英卓此时正在折磨安禄山,他似乎用什么东西穿到安禄山的肩膀上,她能看到安禄山大汗淋漓,面色苍白,身子不停的发抖,蜷缩在地上,不知为何,她的心一阵难受,想的居然是与孩子一起玩耍时,安禄山那国字脸上的肆意的笑容。
显然,英卓又拒绝了她眼前的老三哥,看来,现在只有出狠招。就在她想着怎么出狠招的时候,带着大耳环的老三哥说话了,他似乎有点生气,带着严重马粪味道的胸膛起伏的有点快,只听他道:“大哥,一刀宰了这小子便是,你干啥要用这乌七八糟的东西”呦,看来这位莽汉子不满他这位阴险的大哥所作所为了,这对她有利。

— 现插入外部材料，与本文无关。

import Literature.NumberTheory.EllipticCurves.KodairaNeronLeFourProofs
import Literature.NumberTheory.EllipticCurves.ReductionHomomorphismCuspNodeProofs
import Literature.NumberTheory.EllipticCurves.TamagawaSubgroupProofs
import Summits.BirchSwinnertonDyer.Rank1Residual.GaloisImage.LocalThreeTorsionCount
import HarnessLib

/-!
# `27·P = 0 ⇒ 9·P = 0` on `E(ℚ₃)` at ADDITIVE reduction: the `3`-power torsion of `E(ℚ₃)` has
# exponent dividing `9` — T-DER-BP's binder `hstab` discharged UNIFORMLY with `N₀ = 2`
# (cell `b2b-bsdres`, team n1011, row T-DER-BP FILE 3a; seat n1011-p13 GEN 11;
# skeleton `cells/n1011/skel/T-DER-BP.md` STATUS v2)

HONEST FRAMING (cell `b2b-bsdres`, run/shared/lean/b2b/bsd-rank1-residual/, verbatim in every
file): the goal of the cell is to DELETE the COMBINATION-SHAPED residual classes of the
Birch–Swinnerton-Dyer formula for ALL analytic-rank `≤ 1` elliptic curves over `ℚ` — "full BSD
formula for every rank `≤ 1` curve in class `C`" assembled STRICTLY from published theorems — so
that the rank-`≤ 1` remainder becomes exactly the CONSTRUCTION-SHAPED classes, which are TYPED
(missing-input `Prop`s), NOT attempted. This is not "finishing BSD". Team n1011 (X4 ∧ `p = 3`,
§I N11; row T-DER = Kolyvagin's derivative construction behind the route-1 PORT): research route;
TOOL theorems only; no definition, no named fact, no `sorry`; nothing booked; no mark / label / count
moved; closes nothing by itself.

## What

Row T-DER-BP (`PropagatedConditionStableRange[Three]`) makes THEOREM B at the place `3` automatic
for reduced classes of depth `m ≥ k + N₀`, where `N₀` is a `3`-power TORSION-STABILISATION level of
`E(ℚ₃)` — the displayed binder `hstab : ∀ P, 3^(N₀+1) • P = 0 → 3^N₀ • P = 0`.  This file discharges
`hstab` with `N₀ = 2` for EVERY elliptic curve over `ℚ₃` with ADDITIVE reduction (all X4 rows),
working over Mathlib's `ℚ_[3]` / `ℤ_[3]` (the `v.adicCompletion ℚ` reading is the sibling FILE 3b):

* `LocalTorsionExp3.eq_zero_of_reducesToZero_of_three_nsmul` : **`E₁(ℚ₃)[3] = 0`** — a point of a
  `ℤ_[3]`-integral equation which reduces to `O` (`x ∉ ℤ_[3]`) and is killed by `3` is `O`
  (n1011-p17/p18's `LocalTorsion3.norm_le_one_of_three_nsmul_eq_zero`: `3`-torsion points have
  `‖x‖ ≤ 1`; Silverman *AEC* IV.3.2 / VII.3 at `e = 1`);
* `LocalTorsionExp3.eq_zero_of_reducesToZero_of_pow_nsmul` : hence **no `3`-power torsion in
  `E₁(ℚ₃)`** (peel one factor `3` at a time inside the subgroup `E₁ = ker` of reduction);
* `LocalTorsionExp3.reducesToZero_three_nsmul_of_mem` : at ADDITIVE reduction **`3 • E₀(ℚ₃) ⊆ E₁(ℚ₃)`**
  — the reduction is a cusp, `E₀(K)/E₁(K) ↪ Ẽ_ns(k̄) ≅ (k̄, +)` (tree
  `exists_addMonoidHom_residueField_of_cusp`, *AEC* VII.2.1 + III.2.5) and `k̄ ⊇ 𝔽₃` has
  characteristic `3`;
* **`LocalTorsionExp3.nine_nsmul_eq_zero_of_hasAdditiveReduction`** : for `X/ℚ_[3]` with additive
  reduction (Mathlib `HasAdditiveReduction ℤ_[3]`, in particular `ℤ_[3]`-minimal) and elliptic,
  **`27 • P = 0 → 9 • P = 0` for every `P ∈ X(ℚ₃)`**: with `c = [X(ℚ₃) : X₀(ℚ₃)] ∈ {1,2,3,4}`
  (Kodaira–Néron for non-split-multiplicative reduction, tree THEOREM
  `index_goodReductionSubgroup_le_four_holds`, *ATAEC* IV.9.2 (d)) one has `c • P ∈ X₀`,
  `3c • P ∈ X₁`, so `3c • P = 0` for `P` of `3`-power order, whence `9 • P = 0`
  (`c = 3`) or `3 • P = 0` (`c ∈ {1, 2, 4}`).  Stated for `ℚ_[p]` with `p = 3` (`hp3`) so that the
  consumer can feed `p := primesEquiv v`.  Consequently the `3`-power torsion of `E(ℚ₃)` has
  exponent dividing `9` (informally `#E(ℚ₃)[3^∞] ∣ 3·(c₃)₃`, r1 GEN 34 P.S.), i.e. `N₀ ≤ 2` on every
  additive row (`= 1` unless Kodaira IV/IV* with `c₃ = 3` — that sharper `c₃`-reading is not needed
  by T-DER-BP and is not proved here).

References: J. H. Silverman, *AEC* 2nd ed. (2009) IV.3.2, VII.2.1, VII.3.1, VII.6.1
[SilvermanAEC2009]; *ATAEC* (1994) Cor. IV.9.2 (d) [SilvermanATAEC1994]; B. Mazur, K. Rubin,
Mem. AMS 799 (2004) App. A Prop. A.2 (the consumer) [MazurRubin2004].
-/

noncomputable section

open scoped Classical
open WeierstrassCurve IsLocalRing

namespace Summit.BirchSwinnertonDyer.Rank1Residual.GaloisImage.LocalTorsionExp3

/-! ### §1. `E₁(ℚ₃)` has no `3`-power torsion -/

/-- **`E₁(ℚ₃)[3] = 0`** for a `ℤ_[3]`-integral equation: a point reducing to `O` (`x ∉ ℤ_[3]`,
i.e. `‖x‖ > 1`) with `3 • P = O` is `O`, because a `3`-torsion point has `‖x‖ ≤ 1`
(`LocalTorsion3.norm_le_one_of_three_nsmul_eq_zero`). [cite: SilvermanAEC2009, IV.3.2 and VII.3.1 (PDF pp. 120, 180)] -/
theorem eq_zero_of_reducesToZero_of_three_nsmul (I : WeierstrassCurve ℤ_[3])
    [(I.baseChange ℚ_[3]).IsElliptic] {P : (I.baseChange ℚ_[3]).toAffine.Point}
    (hP : I.ReducesToZero P) (h3 : 3 • P = 0) : P = 0 := by
  rcases P with _ | ⟨x, y, h⟩
  · rfl
  · exfalso
    haveI : (I.baseChange ℚ_[3]).IsIntegral ℤ_[3] := ⟨⟨I, rfl⟩⟩
    have hx : ‖x‖ ≤ 1 := LocalTorsion3.norm_le_one_of_three_nsmul_eq_zero (I.baseChange ℚ_[3]) h
      (by exact_mod_cast h3)
    have hmem : x ∈ Set.range (algebraMap ℤ_[3] ℚ_[3]) := ⟨⟨x, hx⟩, rfl⟩
    exact ((reducesToZero_some_iff (W := I) h).mp hP) hmem

/-- **No `3`-power torsion in `E₁(ℚ₃)`**: inside the kernel of reduction (a subgroup,
`kernelOfReduction`), `3^n • P = O` forces `P = O` (peel: `3^(n-1) • P ∈ E₁[3] = 0`).
[cite: SilvermanAEC2009, VII.3.1 with IV.6.1 (PDF pp. 180, 123)] -/
theorem eq_zero_of_reducesToZero_of_pow_nsmul (I : WeierstrassCurve ℤ_[3])
    [(I.baseChange ℚ_[3]).IsElliptic] (n : ℕ) :
    ∀ {P : (I.baseChange ℚ_[3]).toAffine.Point}, I.ReducesToZero P → 3 ^ n • P = 0 → P = 0 := by
  have hv := Literature.NumberTheory.EllipticCurves.integers_valuationRing_valuation ℤ_[3] ℚ_[3]
  induction n with
  | zero => intro P _ h; simpa using h
  | succ n ih =>
    intro P hP h
    -- `3^n • P ∈ E₁` and `3 • (3^n • P) = 0`
    have hmem : 3 ^ n • P ∈ I.kernelOfReduction hv :=
      AddSubgroup.nsmul_mem _ ((mem_kernelOfReduction_iff hv).mpr hP) _
    have h3 : 3 • (3 ^ n • P) = 0 := by rw [← mul_nsmul', ← pow_succ']; exact h
    have hzero := eq_zero_of_reducesToZero_of_three_nsmul I
      ((mem_kernelOfReduction_iff hv).mp hmem) h3
    exact ih hP hzero

/-! ### §2. Additive reduction: `3 • E₀(ℚ₃) ⊆ E₁(ℚ₃)` -/

/-- `3 = 0` in the residue field `𝔽₃` of `ℤ_[3]`. [folklore] -/
theorem three_eq_zero_residueField : (3 : ResidueField ℤ_[3]) = 0 := by
  rw [← map_ofNat (residue ℤ_[3]) 3, residue_eq_zero_iff, PadicInt.maximalIdeal_eq_span_p,
    Nat.cast_ofNat]
  exact Ideal.mem_span_singleton_self _

/-- The algebraic closure of the residue field of `ℤ_[3]` has characteristic `3`. [folklore] -/
theorem charP_algebraicClosure_residueField :
    CharP (AlgebraicClosure (ResidueField ℤ_[3])) 3 := by
  haveI : CharP (ResidueField ℤ_[3]) 3 :=
    (CharP.charP_iff_prime_eq_zero Nat.prime_three).mpr three_eq_zero_residueField
  exact charP_of_injective_algebraMap (algebraMap (ResidueField ℤ_[3]) _).injective 3

/-- **`3 • E₀(ℚ₃) ⊆ E₁(ℚ₃)` at additive reduction**: if the reduction of the `ℤ_[3]`-equation `I`
is a cusp (`Δ̃ = c̃₄ = 0`), then for every `Q ∈ E₀(ℚ₃)` the point `3 • Q` reduces to `O` — the
reduction homomorphism lands in `Ẽ_ns(k̄) ≅ (k̄, +)` (`exists_addMonoidHom_residueField_of_cusp`,
kernel `E₁`), a group killed by `3`. [cite: SilvermanAEC2009, VII.2 Prop. 2.1 and III.2.5 (PDF pp. 167, 56)] -/
theorem reducesToZero_three_nsmul_of_mem (I : WeierstrassCurve ℤ_[3])
    (hΔ : residue ℤ_[3] I.Δ = 0) (hc₄ : residue ℤ_[3] I.c₄ = 0)
    {Q : (I.baseChange ℚ_[3]).toAffine.Point}
    (hQ : Q ∈ I.nonsingularReductionSubgroup
      (Literature.NumberTheory.EllipticCurves.integers_valuationRing_valuation ℤ_[3] ℚ_[3])) :
    I.ReducesToZero (3 • Q) := by
  set hv := Literature.NumberTheory.EllipticCurves.integers_valuationRing_valuation ℤ_[3] ℚ_[3]
  obtain ⟨r, hr⟩ := I.exists_addMonoidHom_residueField_of_cusp hv hΔ hc₄
  haveI := charP_algebraicClosure_residueField
  have h3 : r (3 • ⟨Q, hQ⟩) = 0 := by
    rw [map_nsmul, nsmul_eq_mul, show ((3 : ℕ) : AlgebraicClosure (ResidueField ℤ_[3])) = 0 from
      CharP.cast_eq_zero _ 3, zero_mul]
  exact (hr _).mp h3

/-! ### §3. The exponent bound at additive reduction -/

/-- Arithmetic: `(3c) • P = 0` with `1 ≤ c ≤ 4` and `27 • P = 0` give `9 • P = 0`
(`c = 3`: verbatim; `c ∈ {1, 2, 4}`: `3 • P = 0` as `gcd(3c, 27) = 3`). [folklore] -/
theorem nine_nsmul_eq_zero_of_mul_nsmul_eq_zero {A : Type*} [AddCommGroup A] {P : A} {c : ℕ}
    (hc1 : 1 ≤ c) (hc4 : c ≤ 4) (hc : (3 * c) • P = 0) (h27 : 27 • P = 0) : 9 • P = 0 := by
  interval_cases c
  · -- `3 • P = 0`
    rw [show (9 : ℕ) = 3 * 3 from rfl, mul_nsmul', hc, nsmul_zero]
  · -- `6 • P = 0`, `27 • P = 0` ⇒ `3 • P = 30 • P - 27 • P = 0`
    have h30 : 30 • P = 0 := by
      rw [show (30 : ℕ) = 5 * (3 * 2) from rfl, mul_nsmul', hc, nsmul_zero]
    have h3 : 3 • P = 0 := by
      have h := add_nsmul P 27 3
      rw [show 27 + 3 = 30 from rfl, h30, h27, zero_add] at h
      exact h.symm
    rw [show (9 : ℕ) = 3 * 3 from rfl, mul_nsmul', h3, nsmul_zero]
  · exact hc
  · -- `12 • P = 0`, `27 • P = 0` ⇒ `3 • P = 3 • (12 • P)·… : 3 = 36 - ... ` use `84 = 81 + 3`
    have h84 : 84 • P = 0 := by
      rw [show (84 : ℕ) = 7 * (3 * 4) from rfl, mul_nsmul', hc, nsmul_zero]
    have h81 : 81 • P = 0 := by
      rw [show (81 : ℕ) = 3 * 27 from rfl, mul_nsmul', h27, nsmul_zero]
    have h3 : 3 • P = 0 := by
      have h := add_nsmul P 81 3
      rw [show 81 + 3 = 84 from rfl, h84, h81, zero_add] at h
      exact h.symm
    rw [show (9 : ℕ) = 3 * 3 from rfl, mul_nsmul', h3, nsmul_zero]

/-- **`27 • P = 0 → 9 • P = 0` on `X(ℚ₃)` for `X/ℚ_[3]` with ADDITIVE reduction** (stated over
`ℚ_[p]` with `p = 3` so that consumers may take `p := primesEquiv v`): the `3`-power torsion of
`E(ℚ₃)` has exponent dividing `9`, i.e. T-DER-BP's `hstab` holds with `N₀ = 2` (module docstring:
index `≤ 4` of `E₀` by `index_goodReductionSubgroup_le_four_holds`, cusp `3 • E₀ ⊆ E₁`, and no
`3`-power torsion in `E₁`).  OURS as an assembled statement; the ingredients are *AEC* VII.6.1 /
VII.2.1 / VII.3.1 with IV.6.1 (`e = 1 < p − 1`). [cite: SilvermanATAEC1994, Cor. IV.9.2(d) with (b) (PDF p. 340)] -/
theorem nine_nsmul_eq_zero_of_hasAdditiveReduction {p : ℕ} [Fact p.Prime] (hp3 : p = 3)
    (X : WeierstrassCurve ℚ_[p]) [X.IsElliptic] [hadd : X.HasAdditiveReduction ℤ_[p]]
    (P : X.toAffine.Point) (h27 : 3 ^ (2 + 1) • P = 0) : 3 ^ 2 • P = 0 := by
  subst hp3
  -- an integral model `I` with `X = I ⊗ ℚ₃`
  haveI : X.IsMinimal ℤ_[3] := hadd.toIsMinimal
  obtain ⟨I, hI⟩ : ∃ I : WeierstrassCurve ℤ_[3], X = I.baseChange ℚ_[3] :=
    IsIntegral.integral (R := ℤ_[3]) (W := X)
  subst hI
  have h27' : 27 • P = 0 := by norm_num at h27; exact h27
  set hv := Literature.NumberTheory.EllipticCurves.integers_valuationRing_valuation ℤ_[3] ℚ_[3]
  -- residue field finite ⇒ perfect (hypothesis of the Kodaira–Néron bound)
  haveI : Finite (ResidueField ℤ_[3]) :=
    Finite.of_equiv (ZMod 3) (PadicInt.residueField (p := 3)).symm.toEquiv
  haveI : PerfectField (ResidueField ℤ_[3]) := PerfectField.ofFinite
  -- `c = [E(ℚ₃) : E₀(ℚ₃)] ∈ {1, …, 4}`
  have hns : ¬ (I.baseChange ℚ_[3]).HasSplitMultiplicativeReduction ℤ_[3] := fun hs =>
    hadd.not_hasMultiplicativeReduction _ hs.toHasMultiplicativeReduction
  obtain ⟨hc0, hc4⟩ := index_goodReductionSubgroup_le_four_holds (R := ℤ_[3])
    (W := I.baseChange ℚ_[3]) hns
  set c := ((I.baseChange ℚ_[3]).goodReductionSubgroup ℤ_[3]).index with hcdef
  have hcP : c • P ∈ (I.baseChange ℚ_[3]).goodReductionSubgroup ℤ_[3] :=
    AddSubgroup.nsmul_index_mem _ P
  rw [goodReductionSubgroup_baseChange_eq] at hcP
  -- additive reduction: `Δ̃ = 0`, `c̃₄ = 0`
  have hΔm : I.Δ ∈ maximalIdeal ℤ_[3] := by
    have h := hadd.badReduction
    rw [WeierstrassCurve.baseChange, WeierstrassCurve.map_Δ] at h
    exact (IsDedekindDomain.HeightOneSpectrum.valuation_lt_one_iff_mem _ _).mp h
  have hc₄m : I.c₄ ∈ maximalIdeal ℤ_[3] := by
    have h := hadd.additiveReduction
    rw [WeierstrassCurve.baseChange, WeierstrassCurve.map_c₄] at h
    exact (IsDedekindDomain.HeightOneSpectrum.valuation_lt_one_iff_mem _ _).mp h
  have hΔ : residue ℤ_[3] I.Δ = 0 := (residue_eq_zero_iff _).mpr hΔm
  have hc₄ : residue ℤ_[3] I.c₄ = 0 := (residue_eq_zero_iff _).mpr hc₄m
  -- `3c • P ∈ E₁` and is killed by `27`
  have hred : I.ReducesToZero (3 • (c • P)) := reducesToZero_three_nsmul_of_mem I hΔ hc₄ hcP
  have hkill : 3 ^ 3 • (3 • (c • P)) = 0 := by
    rw [smul_comm (3 ^ 3) 3, smul_comm (3 ^ 3) c, show (3 ^ 3 : ℕ) = 27 from rfl, h27', nsmul_zero,
      nsmul_zero]
  have h3c : (3 * c) • P = 0 := by
    rw [mul_nsmul']
    exact eq_zero_of_reducesToZero_of_pow_nsmul I 3 hred hkill
  have h9 := nine_nsmul_eq_zero_of_mul_nsmul_eq_zero (Nat.one_le_iff_ne_zero.mpr hc0) hc4 h3c h27'
  norm_num
  exact h9

end Summit.BirchSwinnertonDyer.Rank1Residual.GaloisImage.LocalTorsionExp3

end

英卓很不屑理他,她感觉到他胸膛起伏的越来越快,连鼻息都不稳,放在身侧的拳头,发出轻微的“嘎巴嘎巴”的响声,便是她也是愤怒极了,那个阴险的男人,他简直不是人,他正阴笑着将安禄山上衣剥掉,又将一个罐子里的液体倒在他的身上,接下来,便是一罐子的蚂蚁,那黑压压的蚂蚁爬在安禄山的身上,活像是穿了件黑色的衣服。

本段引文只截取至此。